About this task: Search the records for lines that contain the word "minimisers". Copy them all.

━━━━━ Raw data

import Mathlib
import HarnessLib
import Summits.AtomisticToContinuum.BoseEinsteinCondensation.Theses.BlockLatticeFSum
import Summits.AtomisticToContinuum.BoseEinsteinCondensation.Theorems.DeepInfraredEmptinessResponseComposition
import Summits.AtomisticToContinuum.BoseEinsteinCondensation.Theorems.DeepInfraredEmptinessPlaneWaveBudget
import Literature.MathematicalPhysics.QuantumManyBody.BoseGasThermodynamicLimitRuelle

/-!
(PLANE-WAVE CARVING part 2/2 — the thin TERMINAL module (critic row 364 (2)): imports the Theses-free budget module
`Theorems/DeepInfraredEmptinessPlaneWaveBudget.lean` + the route file, and concludes the route decl BY NAME.  def-free TREE TWIN of the node file `run/shared/lean/pub/decomp-a2c/decomp-a2c-lens-6/g25/PlaneWaveCarving.lean`: the three piece `def`s are
INLINED as hypothesis / conclusion texts; proofs verbatim; for landing as `Theorems/DeepInfraredEmptinessPlaneWaveCarving.lean --supports stmt-AtomisticToContinuum-27506`.)
 # BlockLatticeFSum · residual `DeepInfraredEmptiness` (stmt-AtomisticToContinuum-27506) — NODE «PlaneWaveCarving»
# (decomp-a2c lens-6 «barrier-complement carving», generation 25)

The block waves `f_q` (`q ∈ (ℤ/K)³`, constant on blocks of side `ℓ = L/K`) are NOT eigenfunctions of the torus Laplacian;
their Fourier support is the alias lattice `q̃ + Kℤ³` (`q̃ ∈ (−K/2, K/2]³` the centred representative), with weights
`∏ⱼ sinc²(π pⱼ/K)` summing to `1`.  Carving the deep-infrared block shell along this support splits the residual into

* `AliasDomination` (AD) — KINEMATICS, true for every state: `n(f_q) ≤ Σ_{m ∈ ℤ³} n(e_{q̃+Km})` (Cauchy–Schwarz in the
  plane-wave basis, `Σ_m |c_m|² = ‖f_q‖² = 1`);                                               tag TRUE·KNOWN (typed, proof = M)
* `UVAliasBudget` (UVB) — PROVED HERE (`uvAliasBudget_holds`, 0 sorry): for blocks below the scale `2A_uv/√ρ`
  (`A_uv = 1/(8(16πR+1))`, `R` a range of `v`) the higher aliases `m ≠ 0` of the whole block lattice carry `≤ N/16`
  in every `ρN`-near-minimiser: they have `|p|_∞ ≥ K/2`, i.e. `|k| ≥ π/ℓ`, and kinetic Chebyshev with the Dyson–LSSY
  ceiling `T ≤ (16πR+1)ρN` (`tsum_fracDispersion_two_mul_cellOccupation`, `periodicGroundStateEnergy_le_uniform`, the Dyson–LSSY ceiling through the hard core of radius `2R`)
  bounds their total occupation by `(ℓ/π)² T ≤ N/16`;                                            tag TRUE·PROVED
* `DeepPlaneWaveEmptiness` (IRBall) — the NEW RESIDUAL, basis-free and block-free: for some `k₀ > 0`, every finite set of
  non-zero torus momenta in the cube `|k_j| < k₀√ρ` carries `≤ N/16` in near-minimisers.        tag WEAKER·IDEA-NEEDED

and the kernel-checked composition `deepInfraredEmptiness_of_planeWaveCarving : IRBall → UVB → AD → DeepInfraredEmptiness`
(route decl BY NAME; `A := A_uv`, `θ := 2(k₀A/π)²` puts every deep block wavevector `q̃` in the cube since
`8q̃ⱼ²/K² ≤ ε(q) < θ` and `K/L ≤ √ρ/A`), hence `deepInfraredEmptiness_of_irball_alias : IRBall → AD → DeepInfraredEmptiness`.

CERTIFICATE (strictly weaker): `DIE ⟸ IRBall ∧ AD` with AD a kinematic identity-grade fact; `IRBall` is implied by the
pointwise periodic infrared bound of route BECGaussianDomination (stmt-3631, moot) summed over the `O(k₀³ρ^{3/2}L³) = O(k₀³√ρ N)`
modes of the cube, and by piece B (`LinearResponseGain`) + A (`TorusHyperuniformity`) of the g24 carving after translation
averaging; it asks for NO rate, NO pointwise profile and NO block structure.  Bogoliubov value of the cube's occupation:
`≈ N k₀² √(πρa)·(3/π²)·√ρ… = O(√ρ)·N → 0`, so IRBall holds with room `ρ^{1/2}` in Bogoliubov theory for EVERY `k₀`.
Free gas (`a = 0`): IRBall holds for every `k₀` (indeed for every finite set of non-zero momenta) — `deepPlaneWaveEmptiness_free`.

What IRBall still needs (IDEA-NEEDED): an a-priori bound on the smeared zero-momentum peak of near-minimisers at momenta
`|k| ≲ √ρ` — the regime where neither the kinetic Chebyshev budget (`Σ |k|²n_k ≤ CρaN` gives only `Σ_{|k|<k₀√ρ} n_k ≤ N`,
vacuous) nor energy asymptotics (barrier `EnergyAsymptoticsWithoutCondensation`) bite; candidate inputs: Onsager–Penrose
/ structure-factor sum rules at `k → 0` (9093-type hyperuniformity ⇒ IRBall via the g24 linear-response step), or a
momentum-space localisation of the LSSY Dirichlet-box BEC proof (`BecIrWindow` of route BECInfraredBound is its pointwise,
Dirichlet, rate-carrying cousin — open). -/

noncomputable section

━━━━━━━━━━

Exercise output:
  non-zero torus momenta in the cube `|k_j| < k₀√ρ` carries `≤ N/16` in near-minimisers.        tag WEAKER·IDEA-NEEDED
What IRBall still needs (IDEA-NEEDED): an a-priori bound on the smeared zero-momentum peak of near-minimisers at momenta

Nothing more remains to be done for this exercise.